DONNA AKINS: "It's just like family. It's O.K. if we say anything about our Aunt Gertrude or our Uncle Sam. We just don't want anybody else doing it."
RS: "Can you give us some more examples or words or phrases that are used now?"
DONNA AKINS: "One that I think is a real neat word that I'm hearing dying out too is 'yonder': 'We're going over yonder' or 'Just take me over yonder.' I had someone tell me that they'd said that a younger person the other day, and they were like 'Where is yonder?'"
AA: "And that means?"
RS: "Over there?"
AA: "Just over there."
DONNA AKINS: "Right over there. You'd probably be saying it as you were pointing."
AA: "Now what about the word ‘reckon’, which is still used in British English, but you don't hear it much in the United States anymore."
DONNA AKINS: "Yeah, we still use that in the South. 'I reckon I'll do that.' It may be used when you're just not quite sure that you're going to do it, or you're not quite sure about an answer. 'I reckon that's true,' or 'I reckon I'll go.' So that would mean I haven't quite made up my mind yet.
"There are new terms. Of course, as we watch television and see programs our children are picking up words that are used on MTV and the different programs, just like the rest of the country picks up. And I get a big kick out of my 15-year-old son. He's always coming home saying things that are funny that I don't think are necessarily Southern, but things like, 'I'm not down wi' dat [with that]."
RS: "Like my 15-year-old son is saying."
DONNA AKINS: "Yes, that's right! That's right! I don't think that's Southern at all. I think that that's just ... "
AA: "That's urban slang."
DONNA AKINS: "Exactly. And I hear that a lot in the little town that I live in. We have about a 40 percent minority population, and you hear the cultures melding a lot, African-American and white American. You hear a lot of melding of the cultures of the kids who spend a lot of time together and pick up on each other's phrases and use them interchangeably."
RS: "You know, I note a little sadness in your voice in the fact that the Southern American dialect is really losing ground."

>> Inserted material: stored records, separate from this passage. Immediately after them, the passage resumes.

import Summits.CriticalPhenomena.PercolationContinuityZ3.Theorems.PercNearOneGluingNoHeavyLowerTailStarSetClassForestComonotone
import Summits.CriticalPhenomena.PercolationContinuityZ3.Theorems.PercNearOneGluingNoHeavyLowerTailStarSetStateExpansion
import Summits.CriticalPhenomena.PercolationContinuityZ3.Theorems.PercNearOneGluingNoHeavyLowerTailStarSetLevelTwo
import HarnessLib

/-!
# `NoHeavyLowerTail` (stmt-CriticalPhenomena-4575) — OES at level `j ≤ 2` for two-port pendant stars whose CLASS graph is a forest

Support file (prover `prim-gen-swap` gen 8; `--supports stmt-CriticalPhenomena-4575`).  No definitions, no named facts, no sorries.

**Theorem (`StarSet.setCS_twoPortStarClassForest_levelTwo`).**  As `StarSet.setCS_twoPortStarForest_levelTwo` (…StarSetForestLevelTwo), but
PARALLEL stars (several stars on the same port pair) are allowed: the stars `i : Fin m` are grouped into classes `cls i : Fin M` with class
ports `P, P' : Fin M → Fin n` (`p i = P (cls i)`, `p' i = P' (cls i)`), and the leaf-peeling hypothesis `K < I → P' K ∉ {P I, P' I}` is imposed
on the CLASSES only (seat memo CYCLES-CERT.md §1; every port multigraph without cycles of length `≥ 3` admits such a presentation).  Conclusion:
`CS_w(S, c)` for `S = {s i}`, `c ∈ A` off the ports dominating them, every `|A|`, every `m`.
Proof: state expansion (`StarSet.setCSdiff_state_expansion`) + extreme regrouping (`StarSet.extreme_regroup`) + glued words
(`StarSet.gluedWord_nonneg`, no port-graph hypothesis) + the comonotone word via the class-forest certificate
(`StarSet.comonotone_word_nonneg_classForest`).
-/

noncomputable section

namespace Summit.CriticalPhenomena.PercolationContinuityZ3.Theorems

open MeasureTheory Set Literature.Probability.LatticeModels Literature.Probability.Percolation
open scoped Classical BigOperators

variable {n m M : ℕ}

namespace StarSet

/-- **The comonotone word is nonnegative for class forests** (cell port sets `Y(σ) = P_σ`; restatement of
`StarSet.comonotone_word_nonneg_classForest` for any description of the port sets by membership). [folklore] -/
theorem comonotoneWord_nonneg_classForest (w : Sym2 (Fin n) → unitInterval) (A : Finset (Fin n)) (s p p' : Fin m → Fin n)
    (cls : Fin m → Fin M) (P P' : Fin M → Fin n) (hP : ∀ i, p i = P (cls i)) (hP' : ∀ i, p' i = P' (cls i))
    (c : Fin n) (j : ℕ) (hj : j ≤ 2) (hs : Function.Injective s) (hsA : ∀ i, s i ∉ A)
    (hPA : ∀ I, P I ∈ A) (hP'A : ∀ I, P' I ∈ A) (hPP' : ∀ I, P I ≠ P' I)
    (hforest : ∀ K I, K < I → P' K ≠ P I ∧ P' K ≠ P' I) (hcA : c ∈ A)
    (hcP : ∀ I, c ≠ P I ∧ c ≠ P' I) (hwjunk : ∀ i u, u ≠ s i → u ≠ p i → u ≠ p' i → w s(s i, u) = 0)
    (hdom : ∀ I, (prodBernoulli w).real {ω : BondConfig (Fin n) | (A.filter fun z => ω ∈ openConn (P I) z).card ≤ j} ≤
      (prodBernoulli w).real {ω : BondConfig (Fin n) | (A.filter fun z => ω ∈ openConn c z).card ≤ j})
    (Y : Finset (Fin m) → Finset (Fin n)) (hY : ∀ σ, Y σ = σ.image p ∪ σ.image p') :
    0 ≤ ∑ σ ∈ (Finset.univ : Finset (Fin m)).powerset,
      ((∏ i ∈ σ, ((w s(s i, p i) : ℝ) * w s(s i, p' i))) *
          ∏ i ∈ Finset.univ \ σ, (1 - (w s(s i, p i) : ℝ) * w s(s i, p' i))) *
        ((prodBernoulli w).real {ω : BondConfig (Fin n) |
            (∀ u ∈ Y σ, ¬ (openGraph (ω ∩ {e | ∀ v ∈ Finset.univ.image s, v ∉ e})).Reachable c u) ∧
            (A.filter fun z => (openGraph (ω ∩ {e | ∀ v ∈ Finset.univ.image s, v ∉ e})).Reachable c z).card ≤ j} -
          (prodBernoulli w).real {ω : BondConfig (Fin n) |
            (∀ u ∈ Y σ, ¬ (openGraph (ω ∩ {e | ∀ v ∈ Finset.univ.image s, v ∉ e})).Reachable c u) ∧
            1 ≤ (A.filter fun z => ∃ u ∈ Y σ, (openGraph (ω ∩ {e | ∀ v ∈ Finset.univ.image s, v ∉ e})).Reachable u z).card ∧
            (A.filter fun z => ∃ u ∈ Y σ,
              (openGraph (ω ∩ {e | ∀ v ∈ Finset.univ.image s, v ∉ e})).Reachable u z).card ≤ j}) := by
  have h := comonotone_word_nonneg_classForest w A s p p' cls P P' hP hP' c j hj hs hsA hPA hP'A hPP' hforest hcA hcP hwjunk hdom
  refine le_trans h (le_of_eq (Finset.sum_congr rfl fun σ _ => ?_))
  rw [hY σ]

/-- **OES at level `j ≤ 2` for two-port pendant stars whose CLASS graph is a forest (parallel stars allowed, any number of stars).**
Stars `s i ∉ A` (pairwise distinct) grouped into classes `cls i` with class ports `P (cls i) = p i ≠ p' i = P' (cls i)` in `A`, the classes
indexed in a leaf-peeling order (`K < I → P' K ∉ {P I, P' I}`); `c ∈ A` off the ports, dominating every class port.  Then
`μ(c ↮ S, 1 ≤ |π(S)| ≤ j) ≤ μ(c ↮ S, |π(c)| ≤ j)` for `S = {s i : i < m}`.
[cite: VandenbergHaggstromKahn2005, Thm. 1.5 (p. 7) — the only non-elementary input, via `observerSet_le_of_lonelier`] -/
theorem setCS_twoPortStarClassForest_levelTwo (w : Sym2 (Fin n) → unitInterval) (A : Finset (Fin n)) (s p p' : Fin m → Fin n)
    (cls : Fin m → Fin M) (P P' : Fin M → Fin n) (hP : ∀ i, p i = P (cls i)) (hP' : ∀ i, p' i = P' (cls i))
    (c : Fin n) (j : ℕ) (hj : j ≤ 2) (hs : Function.Injective s) (hsA : ∀ i, s i ∉ A)
    (hPA : ∀ I, P I ∈ A) (hP'A : ∀ I, P' I ∈ A) (hPP' : ∀ I, P I ≠ P' I)
    (hforest : ∀ K I, K < I → P' K ≠ P I ∧ P' K ≠ P' I)
    (hcA : c ∈ A) (hcP : ∀ I, c ≠ P I ∧ c ≠ P' I)
    (hobs : ∀ i u, u ≠ s i → u ≠ p i → u ≠ p' i → w s(s i, u) = 0)
    (hdom : ∀ I,
      (prodBernoulli w).real {ω : BondConfig (Fin n) | (A.filter fun z => ω ∈ openConn (P I) z).card ≤ j} ≤
          (prodBernoulli w).real {ω : BondConfig (Fin n) | (A.filter fun z => ω ∈ openConn c z).card ≤ j} ∧
        (prodBernoulli w).real {ω : BondConfig (Fin n) | (A.filter fun z => ω ∈ openConn (P' I) z).card ≤ j} ≤
          (prodBernoulli w).real {ω : BondConfig (Fin n) | (A.filter fun z => ω ∈ openConn c z).card ≤ j}) :
    (prodBernoulli w).real {ω : BondConfig (Fin n) | (∀ x ∈ Finset.univ.image s, ω ∉ openConn c x) ∧
        1 ≤ (A.filter fun z => ∃ x ∈ Finset.univ.image s, ω ∈ openConn x z).card ∧
        (A.filter fun z => ∃ x ∈ Finset.univ.image s, ω ∈ openConn x z).card ≤ j} ≤
      (prodBernoulli w).real {ω : BondConfig (Fin n) | (∀ x ∈ Finset.univ.image s, ω ∉ openConn c x) ∧
        (A.filter fun z => ω ∈ openConn c z).card ≤ j} := by
  -- star-level facts
  have hpA : ∀ i, p i ∈ A := fun i => (hP i) ▸ hPA (cls i)
  have hp'A : ∀ i, p' i ∈ A := fun i => (hP' i) ▸ hP'A (cls i)
  have hpp' : ∀ i, p i ≠ p' i := fun i => by rw [hP i, hP' i]; exact hPP' (cls i)
  have hcp : ∀ i, c ≠ p i ∧ c ≠ p' i := fun i => by rw [hP i, hP' i]; exact hcP (cls i)
  have hdomStar : ∀ i,
      (prodBernoulli w).real {ω : BondConfig (Fin n) | (A.filter fun z => ω ∈ openConn (p i) z).card ≤ j} ≤
          (prodBernoulli w).real {ω : BondConfig (Fin n) | (A.filter fun z => ω ∈ openConn c z).card ≤ j} ∧
        (prodBernoulli w).real {ω : BondConfig (Fin n) | (A.filter fun z => ω ∈ openConn (p' i) z).card ≤ j} ≤
          (prodBernoulli w).real {ω : BondConfig (Fin n) | (A.filter fun z => ω ∈ openConn c z).card ≤ j} := by
    intro i
    rw [hP i, hP' i]
    exact hdom (cls i)
  have hps : ∀ i k, p i ≠ s k := fun i k h => hsA k (h ▸ hpA i)
  have hp's : ∀ i k, p' i ≠ s k := fun i k h => hsA k (h ▸ hp'A i)
  have hcs : ∀ i, c ≠ s i := fun i h => hsA i (h ▸ hcA)
  rw [← sub_nonneg, setCSdiff_state_expansion w A s p p' c j hs hsA hps hp's hpp' hcs hobs]
  have hre := extreme_regroup (fun i => (w s(s i, p i) : ℝ)) (fun i => (w s(s i, p' i) : ℝ)) (fun i => (w _).2.1)
    (fun i => (w _).2.2) (fun i => (w _).2.1) (fun i => (w _).2.2)
    (fun t => (prodBernoulli w).real {ω : BondConfig (Fin n) |
        (∀ u ∈ (Finset.univ.filter fun i => (t i).1 = true).image p ∪ (Finset.univ.filter fun i => (t i).2 = true).image p',
          ¬ (openGraph (ω ∩ {e | ∀ v ∈ Finset.univ.image s, v ∉ e})).Reachable c u) ∧
        (A.filter fun z => (openGraph (ω ∩ {e | ∀ v ∈ Finset.univ.image s, v ∉ e})).Reachable c z).card ≤ j} -
      (prodBernoulli w).real {ω : BondConfig (Fin n) |
        (∀ u ∈ (Finset.univ.filter fun i => (t i).1 = true).image p ∪ (Finset.univ.filter fun i => (t i).2 = true).image p',
          ¬ (openGraph (ω ∩ {e | ∀ v ∈ Finset.univ.image s, v ∉ e})).Reachable c u) ∧
        1 ≤ (A.filter fun z => ∃ u ∈ (Finset.univ.filter fun i => (t i).1 = true).image p ∪
            (Finset.univ.filter fun i => (t i).2 = true).image p',
          (openGraph (ω ∩ {e | ∀ v ∈ Finset.univ.image s, v ∉ e})).Reachable u z).card ∧
        (A.filter fun z => ∃ u ∈ (Finset.univ.filter fun i => (t i).1 = true).image p ∪
            (Finset.univ.filter fun i => (t i).2 = true).image p',
          (openGraph (ω ∩ {e | ∀ v ∈ Finset.univ.image s, v ∉ e})).Reachable u z).card ≤ j})
  beta_reduce at hre
  rw [hre]
  refine Finset.sum_nonneg fun e _ => mul_nonneg (Finset.prod_nonneg fun i _ =>
    extremeCoeff_nonneg _ _ (w _).2.1 (w _).2.2 (w _).2.1 (w _).2.2 (e i)) ?_
  by_cases he : ∀ i, e i = 0
  · refine comonotoneWord_nonneg_classForest w A s p p' cls P P' hP hP' c j hj hs hsA hPA hP'A hPP' hforest hcA hcP hobs
      (fun I => (hdom I).1) _ ?_
    intro σ
    ext u
    simp only [he, Finset.mem_union, Finset.mem_image, Finset.mem_filter, Finset.mem_univ, true_and]
    constructor
    · rintro (⟨i, hi, rfl⟩ | ⟨i, hi, rfl⟩)
      · by_cases hiσ : i ∈ σ
        · exact Or.inl ⟨i, hiσ, rfl⟩
        · simp [hiσ] at hi
      · by_cases hiσ : i ∈ σ
        · exact Or.inr ⟨i, hiσ, rfl⟩
        · simp [hiσ] at hi
    · rintro (⟨i, hi, rfl⟩ | ⟨i, hi, rfl⟩)
      · exact Or.inl ⟨i, by simp [hi], rfl⟩
      · exact Or.inr ⟨i, by simp [hi], rfl⟩
  · push Not at he
    obtain ⟨i₀, hi₀⟩ := he
    refine gluedWord_nonneg w A s p p' c j hj hs hsA hpA hp'A hpp' hcA hcp hobs hdomStar e i₀ hi₀ _ ?_
    intro σ u
    simp only [Finset.mem_union, Finset.mem_image, Finset.mem_filter, Finset.mem_univ, true_and]
    constructor
    · rintro (⟨i, hi, rfl⟩ | ⟨i, hi, rfl⟩)
      · by_cases hiσ : i ∈ σ
        · exact Or.inr (Or.inl ⟨i, hiσ, rfl⟩)
        · simp only [hiσ, if_false, decide_eq_true_eq] at hi
          exact Or.inl (Or.inl ⟨i, hi, rfl⟩)
      · by_cases hiσ : i ∈ σ
        · exact Or.inr (Or.inr ⟨i, hiσ, rfl⟩)
        · simp only [hiσ, if_false, decide_eq_true_eq] at hi
          exact Or.inl (Or.inr ⟨i, hi, rfl⟩)
    · rintro ((⟨i, hi, rfl⟩ | ⟨i, hi, rfl⟩) | (⟨i, hi, rfl⟩ | ⟨i, hi, rfl⟩))
      · refine Or.inl ⟨i, ?_, rfl⟩
        by_cases hiσ : i ∈ σ
        · simp [hiσ]
        · simp [hiσ, hi]
      · refine Or.inr ⟨i, ?_, rfl⟩
        by_cases hiσ : i ∈ σ
        · simp [hiσ]
        · simp [hiσ, hi]
      · exact Or.inl ⟨i, by simp [hi], rfl⟩
      · exact Or.inr ⟨i, by simp [hi], rfl⟩

end StarSet

end Summit.CriticalPhenomena.PercolationContinuityZ3.Theorems

end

DONNA AKINS: "It is sad to me. But it's amazing, you can travel to just little communities outside the area where I live, and I don't live in a very large area at all, but more rural areas, and you'll hear -- it's just like stepping back in time. You know, we can play, my son's high school basketball team can play a team in one of those smaller areas and it's just like stepping back in time when you hear the other parents there talking, and I think it's really neat.
"I think that a lot of the losing of the language is out of embarrassment, the fear of feeling like or sounding like you're less intelligent."
RS: Helping us figure out the language down South ... Donna Akins in Sheffield, Alabama.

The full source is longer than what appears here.